■ Information provided
omit [FiniteDimensional ℂ 𝔸] [Fact (0 < L)] [Fact (0 < η)] [Fintype κ'] in
/-- **AN ENTIRE MAP WITH A (98)-FORM BOUND IS LIPSCHITZ ON THE HALF BALL**: `V` differentiable everywhere, `‖V Y‖ ≤ C_V‖Y‖²` on `‖Y‖ < R_V` ⇒
`‖V Y − V Y′‖ ≤ 2C_VR_V·‖Y − Y′‖` for `‖Y‖, ‖Y′‖ < R_V/2` (Cauchy: `‖DV(Z)‖ ≤ C_VR_V²/(R_V − ‖Z‖) ≤ 2C_VR_V` on the half ball; then the mean-value
inequality on the convex ball). [folklore] [cite: Balaban1985Variational, Prop. 6 (119)–(120) p.295] -/
theorem norm_sub_le_of_quad_entire {X Z : Type*} [NormedAddCommGroup X] [NormedSpace ℂ X] [NormedAddCommGroup Z] [NormedSpace ℂ Z]
    {V : X → Z} (hV : Differentiable ℂ V) {CV RV : ℝ} (hCV : 0 ≤ CV) (hRV : 0 < RV)
    (hq : ∀ Y : X, ‖Y‖ < RV → ‖V Y‖ ≤ CV * ‖Y‖ ^ 2) {Y Y' : X} (hY : ‖Y‖ < RV / 2) (hY' : ‖Y'‖ < RV / 2) :
    ‖V Y - V Y'‖ ≤ 2 * CV * RV * ‖Y - Y'‖ := by
  have hb : ∀ Z' ∈ ball (0 : X) (RV / 2), ‖fderiv ℂ V Z'‖ ≤ 2 * CV * RV := by
    intro Z' hZ'
    rw [mem_ball_zero_iff] at hZ'
    have hM : ∀ z ∈ ball (0 : X) RV, ‖V z‖ ≤ CV * RV ^ 2 := fun z hz => by
      have hz' := mem_ball_zero_iff.1 hz
      exact (hq z hz').trans (by gcongr)
    have h := B8SectDSource.norm_fderiv_le_of_norm_le hV.differentiableOn hM (show ‖Z'‖ < RV by linarith)
    refine h.trans ?_
    rw [div_le_iff₀ (by linarith)]
    nlinarith [mul_nonneg hCV hRV.le, norm_nonneg Z']
  exact (convex_ball (0 : X) (RV / 2)).norm_image_sub_le_of_norm_fderiv_le (𝕜 := ℂ) (fun _ _ => hV.differentiableAt) hb
    (mem_ball_zero_iff.2 hY') (mem_ball_zero_iff.2 hY)

end Calculus

/-! ## §4 The four groups of `W = (δ/δA′)V` at a point, across the two carriers -/

section Groups

variable {ρ : (𝔸 →L[ℂ] ℂ) →L[ℂ] 𝔸} {τ : 𝔸 →L[ℂ] ℂ} {κc : ℝ}
  {H₁ : 𝒳 →L[ℂ] Space115 L η lev₀ lev₁ Dc₁} {C₁ : Space115 L η lev₀ lev₁ Dc₁ → 𝒳}
  {H₂ : 𝒳 →L[ℂ] Space115 L η lev₀ lev₁ Dc₂} {C₂ : Space115 L η lev₀ lev₁ Dc₂ → 𝒳} {εC₁ εC₂ : ℝ}
  {P : Space115 L η lev₀ lev₁ Dc₁}

/-- **(85) ACROSS THE CARRIERS**: `W₁(…₁)(P) − W₁(…₂)(ιP) = −(ι(HD₃)′₁(P)ι⁻¹ − (HD₃)′₂(ιP))ᵗJ`, so
`‖W₁(…₁)(P) − W₁(…₂)(ιP)‖₍₋₃₎ ≤ ‖ρ‖‖τ‖κ·g₃·‖J‖₍₋₃₎` for `‖ι ∘L D(HD₃)₁(P) ∘L ι⁻¹ − D(HD₃)₂(ιP)‖ ≤ g₃`.
[cite: Balaban1985Variational, (85)–(86) p.291] -/
theorem norm_W1_sub_W1_le (hκ0 : 0 ≤ κc)
    (hκ : ∀ (N : Space115 L η lev₀ lev₁ Dc₂ →L[ℂ] Space115 L η lev₀ lev₁ Dc₂) (b : Bond d Pd),
      ∑ b' : Bond d Pd, levWeight L η lev₀ 3 b / levWeight L η lev₀ 3 b' * ‖kernel N b' b‖ ≤ κc * ‖N‖)
    (J : NegSize L η lev₀ 3 𝔸) {g₃ : ℝ}
    (hg₃ : ‖(LinearMap.toContinuousLinearMap ((jetLinearEquiv L η lev₀ lev₁ Dc₂).symm.toLinearMap ∘ₗ (jetLinearEquiv L η lev₀ lev₁ Dc₁).toLinearMap)).comp ((fderiv ℂ (E3 H₁ C₁ εC₁) P).comp (LinearMap.toContinuousLinearMap ((jetLinearEquiv L η lev₀ lev₁ Dc₁).symm.toLinearMap ∘ₗ (jetLinearEquiv L η lev₀ lev₁ Dc₂).toLinearMap))) - fderiv ℂ (E3 H₂ C₂ εC₂) ((LinearMap.toContinuousLinearMap ((jetLinearEquiv L η lev₀ lev₁ Dc₂).symm.toLinearMap ∘ₗ (jetLinearEquiv L η lev₀ lev₁ Dc₁).toLinearMap)) P)‖ ≤ g₃) :
    ‖W1 ρ τ H₁ C₁ εC₁ J P - W1 ρ τ H₂ C₂ εC₂ J ((LinearMap.toContinuousLinearMap ((jetLinearEquiv L η lev₀ lev₁ Dc₂).symm.toLinearMap ∘ₗ (jetLinearEquiv L η lev₀ lev₁ Dc₁).toLinearMap)) P)‖ ≤ ‖ρ‖ * ‖τ‖ * κc * (g₃ * ‖J‖) := by
  have e : W1 ρ τ H₁ C₁ εC₁ J P - W1 ρ τ H₂ C₂ εC₂ J ((LinearMap.toContinuousLinearMap ((jetLinearEquiv L η lev₀ lev₁ Dc₂).symm.toLinearMap ∘ₗ (jetLinearEquiv L η lev₀ lev₁ Dc₁).toLinearMap)) P) =
      -(transCur ρ τ ((LinearMap.toContinuousLinearMap ((jetLinearEquiv L η lev₀ lev₁ Dc₂).symm.toLinearMap ∘ₗ (jetLinearEquiv L η lev₀ lev₁ Dc₁).toLinearMap)).comp ((fderiv ℂ (E3 H₁ C₁ εC₁) P).comp (LinearMap.toContinuousLinearMap ((jetLinearEquiv L η lev₀ lev₁ Dc₁).symm.toLinearMap ∘ₗ (jetLinearEquiv L η lev₀ lev₁ Dc₂).toLinearMap)))) J - transCur ρ τ (fderiv ℂ (E3 H₂ C₂ εC₂) ((LinearMap.toContinuousLinearMap ((jetLinearEquiv L η lev₀ lev₁ Dc₂).symm.toLinearMap ∘ₗ (jetLinearEquiv L η lev₀ lev₁ Dc₁).toLinearMap)) P)) J) := by
    rw [W1, W1, transCur_conj]; abel
  rw [e, norm_neg]
  have h := norm_transCur_sub_transCur_le ρ τ hκ0 hκ _ _ J J hg₃ le_rfl le_rfl (show ‖J - J‖ ≤ 0 by rw [sub_self, norm_zero])
  refine h.trans (le_of_eq ?_)
  ring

■ Task to carry out
Examine the records and pull out every line where the string "cite" occurs.

■ Result for this exercise
inequality on the convex ball). [folklore] [cite: Balaban1985Variational, Prop. 6 (119)–(120) p.295] -/
[cite: Balaban1985Variational, (85)–(86) p.291] -/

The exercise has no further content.